# Directions:
Copy out each line of the material below that holds the string "hres".

*** Opening of Supplied data ***

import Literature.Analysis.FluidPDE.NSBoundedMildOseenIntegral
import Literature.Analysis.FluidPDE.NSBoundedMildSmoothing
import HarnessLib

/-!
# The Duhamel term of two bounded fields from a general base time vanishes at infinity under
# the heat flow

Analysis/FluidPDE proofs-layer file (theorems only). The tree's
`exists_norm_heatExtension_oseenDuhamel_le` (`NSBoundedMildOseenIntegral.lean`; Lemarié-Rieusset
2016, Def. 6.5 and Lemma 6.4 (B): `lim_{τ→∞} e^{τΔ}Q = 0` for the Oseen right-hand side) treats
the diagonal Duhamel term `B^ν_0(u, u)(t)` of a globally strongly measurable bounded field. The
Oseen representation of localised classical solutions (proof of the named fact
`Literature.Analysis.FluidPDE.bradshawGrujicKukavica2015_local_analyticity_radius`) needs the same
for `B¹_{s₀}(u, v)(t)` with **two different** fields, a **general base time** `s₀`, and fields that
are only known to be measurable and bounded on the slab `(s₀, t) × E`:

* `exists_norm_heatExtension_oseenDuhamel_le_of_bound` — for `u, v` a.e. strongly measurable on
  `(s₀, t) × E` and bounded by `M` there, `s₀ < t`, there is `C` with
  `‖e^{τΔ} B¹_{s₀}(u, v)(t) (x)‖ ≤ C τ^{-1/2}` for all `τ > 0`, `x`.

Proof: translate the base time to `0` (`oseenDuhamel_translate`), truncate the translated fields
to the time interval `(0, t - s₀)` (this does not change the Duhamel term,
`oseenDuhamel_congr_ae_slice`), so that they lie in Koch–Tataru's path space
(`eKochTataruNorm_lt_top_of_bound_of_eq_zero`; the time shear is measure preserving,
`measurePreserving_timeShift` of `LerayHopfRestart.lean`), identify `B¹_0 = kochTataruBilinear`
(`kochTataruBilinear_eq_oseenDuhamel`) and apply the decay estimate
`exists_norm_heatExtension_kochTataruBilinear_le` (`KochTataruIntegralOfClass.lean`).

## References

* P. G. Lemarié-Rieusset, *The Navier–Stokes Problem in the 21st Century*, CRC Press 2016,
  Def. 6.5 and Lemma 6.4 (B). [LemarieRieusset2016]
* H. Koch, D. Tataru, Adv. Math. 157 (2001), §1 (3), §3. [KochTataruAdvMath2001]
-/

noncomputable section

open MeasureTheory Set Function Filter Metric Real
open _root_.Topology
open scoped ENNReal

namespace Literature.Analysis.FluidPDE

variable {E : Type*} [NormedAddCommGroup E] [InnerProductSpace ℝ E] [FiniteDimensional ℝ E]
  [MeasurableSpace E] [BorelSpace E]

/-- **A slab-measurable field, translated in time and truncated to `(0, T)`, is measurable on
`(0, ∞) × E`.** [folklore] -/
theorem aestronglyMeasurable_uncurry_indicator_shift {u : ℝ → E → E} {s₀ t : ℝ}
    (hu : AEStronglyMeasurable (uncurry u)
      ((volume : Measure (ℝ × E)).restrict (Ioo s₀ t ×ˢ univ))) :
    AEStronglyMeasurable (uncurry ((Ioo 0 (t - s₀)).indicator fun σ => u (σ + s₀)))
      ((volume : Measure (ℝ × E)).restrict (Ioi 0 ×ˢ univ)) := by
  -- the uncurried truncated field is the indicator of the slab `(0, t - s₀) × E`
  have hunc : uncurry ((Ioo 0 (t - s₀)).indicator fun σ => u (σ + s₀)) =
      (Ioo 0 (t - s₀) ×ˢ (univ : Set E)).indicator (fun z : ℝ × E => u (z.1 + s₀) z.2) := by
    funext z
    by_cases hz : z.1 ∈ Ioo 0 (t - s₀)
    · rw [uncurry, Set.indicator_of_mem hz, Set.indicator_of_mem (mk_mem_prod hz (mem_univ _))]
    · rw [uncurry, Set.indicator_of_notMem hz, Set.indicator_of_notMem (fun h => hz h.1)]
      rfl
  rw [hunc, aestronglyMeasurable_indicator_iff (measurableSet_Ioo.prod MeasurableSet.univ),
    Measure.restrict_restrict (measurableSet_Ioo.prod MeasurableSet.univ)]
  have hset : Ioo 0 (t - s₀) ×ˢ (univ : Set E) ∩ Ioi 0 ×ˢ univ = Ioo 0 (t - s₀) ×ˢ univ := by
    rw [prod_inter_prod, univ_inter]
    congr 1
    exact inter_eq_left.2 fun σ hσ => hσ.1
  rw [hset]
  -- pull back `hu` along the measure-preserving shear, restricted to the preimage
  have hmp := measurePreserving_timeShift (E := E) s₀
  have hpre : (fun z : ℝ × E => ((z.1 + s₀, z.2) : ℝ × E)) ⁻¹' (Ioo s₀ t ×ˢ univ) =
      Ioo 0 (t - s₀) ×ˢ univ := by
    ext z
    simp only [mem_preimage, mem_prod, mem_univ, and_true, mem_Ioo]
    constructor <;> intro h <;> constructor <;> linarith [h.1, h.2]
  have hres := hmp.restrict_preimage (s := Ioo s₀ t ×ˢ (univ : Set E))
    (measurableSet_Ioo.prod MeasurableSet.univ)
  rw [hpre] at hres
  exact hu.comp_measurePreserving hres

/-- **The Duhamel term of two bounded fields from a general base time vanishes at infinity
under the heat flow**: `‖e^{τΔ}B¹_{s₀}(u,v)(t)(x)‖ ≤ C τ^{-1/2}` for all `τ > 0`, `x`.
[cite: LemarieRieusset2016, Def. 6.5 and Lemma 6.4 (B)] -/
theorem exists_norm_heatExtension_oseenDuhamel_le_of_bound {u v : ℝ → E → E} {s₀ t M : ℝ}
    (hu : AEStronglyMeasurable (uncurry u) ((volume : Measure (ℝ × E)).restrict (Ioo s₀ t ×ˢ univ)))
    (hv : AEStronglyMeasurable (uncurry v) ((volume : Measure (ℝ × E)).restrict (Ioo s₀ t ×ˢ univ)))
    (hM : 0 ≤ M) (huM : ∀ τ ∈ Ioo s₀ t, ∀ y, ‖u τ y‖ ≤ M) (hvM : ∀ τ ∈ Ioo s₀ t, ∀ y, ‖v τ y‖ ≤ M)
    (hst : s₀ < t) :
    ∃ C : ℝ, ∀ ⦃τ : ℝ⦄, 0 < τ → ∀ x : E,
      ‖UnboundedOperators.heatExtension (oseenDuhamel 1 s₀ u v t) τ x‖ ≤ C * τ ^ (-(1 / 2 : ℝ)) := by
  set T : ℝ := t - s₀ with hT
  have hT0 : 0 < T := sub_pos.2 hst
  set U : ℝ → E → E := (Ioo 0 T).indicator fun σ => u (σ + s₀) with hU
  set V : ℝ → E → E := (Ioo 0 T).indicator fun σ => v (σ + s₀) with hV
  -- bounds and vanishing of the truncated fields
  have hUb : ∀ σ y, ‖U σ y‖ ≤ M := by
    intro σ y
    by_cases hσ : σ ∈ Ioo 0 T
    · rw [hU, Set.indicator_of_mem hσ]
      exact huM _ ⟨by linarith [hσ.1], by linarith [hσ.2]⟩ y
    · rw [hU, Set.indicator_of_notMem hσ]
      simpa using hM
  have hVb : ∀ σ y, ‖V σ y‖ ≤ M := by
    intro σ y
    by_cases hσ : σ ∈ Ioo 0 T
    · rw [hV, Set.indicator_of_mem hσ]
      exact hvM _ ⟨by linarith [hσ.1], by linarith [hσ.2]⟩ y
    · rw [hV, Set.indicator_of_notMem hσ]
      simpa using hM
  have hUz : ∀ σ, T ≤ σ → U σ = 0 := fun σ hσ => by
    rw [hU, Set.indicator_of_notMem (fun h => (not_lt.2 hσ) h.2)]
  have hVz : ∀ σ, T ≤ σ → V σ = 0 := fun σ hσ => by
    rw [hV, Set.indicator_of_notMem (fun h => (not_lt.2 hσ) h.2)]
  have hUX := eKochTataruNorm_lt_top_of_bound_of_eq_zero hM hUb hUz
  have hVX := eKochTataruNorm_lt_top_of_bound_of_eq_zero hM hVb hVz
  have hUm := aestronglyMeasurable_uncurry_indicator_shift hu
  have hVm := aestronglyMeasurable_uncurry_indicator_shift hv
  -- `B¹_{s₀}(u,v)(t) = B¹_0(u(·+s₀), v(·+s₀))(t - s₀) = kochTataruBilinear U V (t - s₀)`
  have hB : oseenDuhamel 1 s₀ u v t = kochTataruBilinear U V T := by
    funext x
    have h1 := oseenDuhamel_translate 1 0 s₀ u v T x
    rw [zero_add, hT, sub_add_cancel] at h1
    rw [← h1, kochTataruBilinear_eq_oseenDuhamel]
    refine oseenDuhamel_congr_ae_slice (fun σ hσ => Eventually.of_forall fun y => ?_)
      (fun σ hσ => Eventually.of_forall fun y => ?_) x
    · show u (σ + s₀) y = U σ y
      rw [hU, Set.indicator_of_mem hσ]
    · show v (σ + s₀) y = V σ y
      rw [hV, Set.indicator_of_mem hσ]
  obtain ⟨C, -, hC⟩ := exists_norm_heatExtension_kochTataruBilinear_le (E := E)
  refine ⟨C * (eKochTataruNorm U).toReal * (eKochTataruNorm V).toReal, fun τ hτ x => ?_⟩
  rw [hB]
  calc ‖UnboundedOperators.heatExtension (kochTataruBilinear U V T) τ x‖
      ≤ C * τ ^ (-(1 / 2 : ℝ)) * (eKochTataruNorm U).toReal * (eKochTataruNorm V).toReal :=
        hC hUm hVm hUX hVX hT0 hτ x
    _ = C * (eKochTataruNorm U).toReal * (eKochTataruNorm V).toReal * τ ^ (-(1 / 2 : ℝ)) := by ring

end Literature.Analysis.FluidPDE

*** Close of Supplied data ***
*** Opening of Supplied data ***

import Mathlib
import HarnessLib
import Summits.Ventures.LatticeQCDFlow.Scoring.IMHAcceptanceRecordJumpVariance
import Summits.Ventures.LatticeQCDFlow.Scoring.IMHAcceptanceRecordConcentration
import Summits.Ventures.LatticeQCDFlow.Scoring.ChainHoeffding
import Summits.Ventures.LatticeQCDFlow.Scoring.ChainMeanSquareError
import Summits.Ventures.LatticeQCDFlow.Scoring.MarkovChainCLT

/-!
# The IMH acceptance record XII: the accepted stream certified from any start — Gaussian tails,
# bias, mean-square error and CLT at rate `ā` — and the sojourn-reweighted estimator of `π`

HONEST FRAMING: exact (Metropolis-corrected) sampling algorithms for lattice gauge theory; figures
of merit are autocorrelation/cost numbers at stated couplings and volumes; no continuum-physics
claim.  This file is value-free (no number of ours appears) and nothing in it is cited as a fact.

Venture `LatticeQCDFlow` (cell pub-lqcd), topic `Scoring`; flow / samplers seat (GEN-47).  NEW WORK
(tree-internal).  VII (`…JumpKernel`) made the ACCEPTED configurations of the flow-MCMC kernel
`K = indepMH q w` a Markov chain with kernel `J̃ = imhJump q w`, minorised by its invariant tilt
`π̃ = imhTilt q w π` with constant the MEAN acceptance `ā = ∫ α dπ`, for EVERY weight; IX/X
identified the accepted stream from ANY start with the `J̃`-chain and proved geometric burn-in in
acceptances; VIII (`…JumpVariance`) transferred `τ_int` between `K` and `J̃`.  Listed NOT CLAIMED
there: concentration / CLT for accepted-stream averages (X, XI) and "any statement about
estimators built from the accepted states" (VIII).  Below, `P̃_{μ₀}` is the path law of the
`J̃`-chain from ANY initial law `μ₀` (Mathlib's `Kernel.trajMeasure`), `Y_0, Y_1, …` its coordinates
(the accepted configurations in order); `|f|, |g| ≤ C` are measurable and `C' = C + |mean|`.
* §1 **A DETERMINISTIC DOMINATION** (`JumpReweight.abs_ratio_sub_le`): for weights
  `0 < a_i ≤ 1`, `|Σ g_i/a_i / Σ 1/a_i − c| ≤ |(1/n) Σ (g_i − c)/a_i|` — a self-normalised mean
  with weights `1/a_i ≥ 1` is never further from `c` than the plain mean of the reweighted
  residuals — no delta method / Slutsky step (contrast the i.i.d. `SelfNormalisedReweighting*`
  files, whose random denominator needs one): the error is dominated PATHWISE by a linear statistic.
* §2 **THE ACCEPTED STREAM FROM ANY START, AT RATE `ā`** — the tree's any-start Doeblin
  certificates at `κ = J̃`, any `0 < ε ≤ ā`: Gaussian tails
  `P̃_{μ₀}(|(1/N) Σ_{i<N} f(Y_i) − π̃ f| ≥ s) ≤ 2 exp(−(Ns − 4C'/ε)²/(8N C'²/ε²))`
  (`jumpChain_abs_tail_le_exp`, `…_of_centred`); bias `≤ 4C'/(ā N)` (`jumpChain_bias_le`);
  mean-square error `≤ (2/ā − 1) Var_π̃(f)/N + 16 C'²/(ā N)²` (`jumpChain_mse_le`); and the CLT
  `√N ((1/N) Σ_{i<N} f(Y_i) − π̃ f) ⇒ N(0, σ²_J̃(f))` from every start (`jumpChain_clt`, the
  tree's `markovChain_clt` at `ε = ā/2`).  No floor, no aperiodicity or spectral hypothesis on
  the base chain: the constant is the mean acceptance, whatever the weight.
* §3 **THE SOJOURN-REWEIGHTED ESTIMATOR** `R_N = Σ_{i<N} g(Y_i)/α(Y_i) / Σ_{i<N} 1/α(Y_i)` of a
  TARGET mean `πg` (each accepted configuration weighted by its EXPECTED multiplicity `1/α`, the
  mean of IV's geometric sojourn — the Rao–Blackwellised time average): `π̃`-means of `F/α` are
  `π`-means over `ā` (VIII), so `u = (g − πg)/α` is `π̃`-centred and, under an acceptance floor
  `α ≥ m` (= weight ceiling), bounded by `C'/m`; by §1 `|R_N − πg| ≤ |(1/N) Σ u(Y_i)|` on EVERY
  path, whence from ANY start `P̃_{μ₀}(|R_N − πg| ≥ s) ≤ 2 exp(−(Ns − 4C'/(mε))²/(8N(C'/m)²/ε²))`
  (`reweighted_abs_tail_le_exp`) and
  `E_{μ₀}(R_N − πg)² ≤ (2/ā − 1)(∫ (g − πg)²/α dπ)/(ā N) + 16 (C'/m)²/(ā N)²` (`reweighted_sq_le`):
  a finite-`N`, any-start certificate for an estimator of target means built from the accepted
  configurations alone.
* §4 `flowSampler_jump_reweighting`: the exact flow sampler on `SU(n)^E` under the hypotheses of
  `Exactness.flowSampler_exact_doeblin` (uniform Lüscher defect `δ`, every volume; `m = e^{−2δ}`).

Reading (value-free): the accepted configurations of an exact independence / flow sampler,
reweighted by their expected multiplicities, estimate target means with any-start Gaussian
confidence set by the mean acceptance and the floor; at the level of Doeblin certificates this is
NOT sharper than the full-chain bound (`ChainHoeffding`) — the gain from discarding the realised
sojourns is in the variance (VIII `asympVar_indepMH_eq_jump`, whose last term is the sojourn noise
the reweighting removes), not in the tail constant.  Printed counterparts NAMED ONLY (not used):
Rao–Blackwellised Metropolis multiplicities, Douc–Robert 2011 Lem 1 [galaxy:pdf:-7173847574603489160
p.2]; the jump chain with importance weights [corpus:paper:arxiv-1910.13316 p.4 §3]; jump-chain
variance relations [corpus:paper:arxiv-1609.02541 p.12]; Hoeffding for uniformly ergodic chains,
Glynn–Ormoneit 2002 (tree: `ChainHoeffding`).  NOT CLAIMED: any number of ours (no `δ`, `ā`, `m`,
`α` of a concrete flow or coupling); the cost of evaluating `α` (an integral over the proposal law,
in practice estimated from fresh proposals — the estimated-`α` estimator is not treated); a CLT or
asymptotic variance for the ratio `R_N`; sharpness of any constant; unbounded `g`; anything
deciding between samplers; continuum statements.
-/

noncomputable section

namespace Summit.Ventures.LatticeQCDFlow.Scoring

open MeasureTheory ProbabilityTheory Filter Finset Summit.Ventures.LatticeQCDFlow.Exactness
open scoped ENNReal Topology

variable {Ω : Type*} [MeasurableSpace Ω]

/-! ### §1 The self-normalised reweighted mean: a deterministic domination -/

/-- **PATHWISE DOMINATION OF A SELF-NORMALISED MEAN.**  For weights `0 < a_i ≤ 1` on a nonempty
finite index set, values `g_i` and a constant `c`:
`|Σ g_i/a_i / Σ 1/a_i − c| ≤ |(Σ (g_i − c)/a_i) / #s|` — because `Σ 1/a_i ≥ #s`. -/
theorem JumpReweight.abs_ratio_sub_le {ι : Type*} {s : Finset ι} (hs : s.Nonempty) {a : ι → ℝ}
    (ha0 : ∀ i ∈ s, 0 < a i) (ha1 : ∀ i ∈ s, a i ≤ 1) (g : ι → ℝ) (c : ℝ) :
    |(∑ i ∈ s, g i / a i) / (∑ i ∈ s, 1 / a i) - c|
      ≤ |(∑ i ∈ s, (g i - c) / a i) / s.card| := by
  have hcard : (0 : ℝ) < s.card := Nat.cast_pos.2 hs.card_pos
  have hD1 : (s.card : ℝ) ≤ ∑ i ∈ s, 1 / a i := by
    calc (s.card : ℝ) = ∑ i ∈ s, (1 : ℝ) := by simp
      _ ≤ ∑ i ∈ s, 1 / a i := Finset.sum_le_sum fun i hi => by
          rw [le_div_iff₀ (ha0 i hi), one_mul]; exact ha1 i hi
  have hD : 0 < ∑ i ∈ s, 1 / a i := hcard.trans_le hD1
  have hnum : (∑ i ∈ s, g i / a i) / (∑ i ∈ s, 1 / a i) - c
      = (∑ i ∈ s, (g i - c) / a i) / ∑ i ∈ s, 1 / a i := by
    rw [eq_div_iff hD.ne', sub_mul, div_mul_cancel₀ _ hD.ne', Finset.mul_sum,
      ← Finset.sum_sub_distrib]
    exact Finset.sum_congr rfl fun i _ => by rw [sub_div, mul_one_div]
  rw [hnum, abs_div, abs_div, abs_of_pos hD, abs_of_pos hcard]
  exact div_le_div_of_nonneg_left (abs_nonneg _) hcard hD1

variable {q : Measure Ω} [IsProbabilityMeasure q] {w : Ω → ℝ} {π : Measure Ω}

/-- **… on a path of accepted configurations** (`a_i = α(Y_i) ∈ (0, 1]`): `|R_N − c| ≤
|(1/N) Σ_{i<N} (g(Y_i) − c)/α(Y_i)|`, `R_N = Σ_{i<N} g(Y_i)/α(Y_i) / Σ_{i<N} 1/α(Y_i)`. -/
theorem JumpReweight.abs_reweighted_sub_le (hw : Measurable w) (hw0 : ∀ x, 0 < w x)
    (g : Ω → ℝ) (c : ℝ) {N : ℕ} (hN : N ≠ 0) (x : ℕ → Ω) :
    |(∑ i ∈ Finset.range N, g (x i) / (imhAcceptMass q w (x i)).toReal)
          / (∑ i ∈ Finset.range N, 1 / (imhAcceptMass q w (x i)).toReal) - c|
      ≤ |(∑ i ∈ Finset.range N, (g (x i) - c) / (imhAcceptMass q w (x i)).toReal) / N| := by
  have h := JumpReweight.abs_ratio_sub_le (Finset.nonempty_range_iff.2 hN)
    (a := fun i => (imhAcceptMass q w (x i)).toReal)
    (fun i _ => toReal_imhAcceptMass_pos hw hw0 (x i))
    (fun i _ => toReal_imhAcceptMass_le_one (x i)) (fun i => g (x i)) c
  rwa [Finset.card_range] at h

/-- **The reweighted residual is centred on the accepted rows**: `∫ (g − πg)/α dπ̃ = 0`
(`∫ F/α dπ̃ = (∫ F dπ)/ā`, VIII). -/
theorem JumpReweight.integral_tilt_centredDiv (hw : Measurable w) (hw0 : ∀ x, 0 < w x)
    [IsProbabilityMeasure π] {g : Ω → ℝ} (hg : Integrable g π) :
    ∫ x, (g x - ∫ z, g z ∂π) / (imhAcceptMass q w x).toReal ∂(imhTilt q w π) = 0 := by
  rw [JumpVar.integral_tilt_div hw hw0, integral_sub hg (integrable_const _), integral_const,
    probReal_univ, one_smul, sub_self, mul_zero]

*** Close of Supplied data ***

# Exercise solution:
  have hres := hmp.restrict_preimage (s := Ioo s₀ t ×ˢ (univ : Set E))
  rw [hpre] at hres
  exact hu.comp_measurePreserving hres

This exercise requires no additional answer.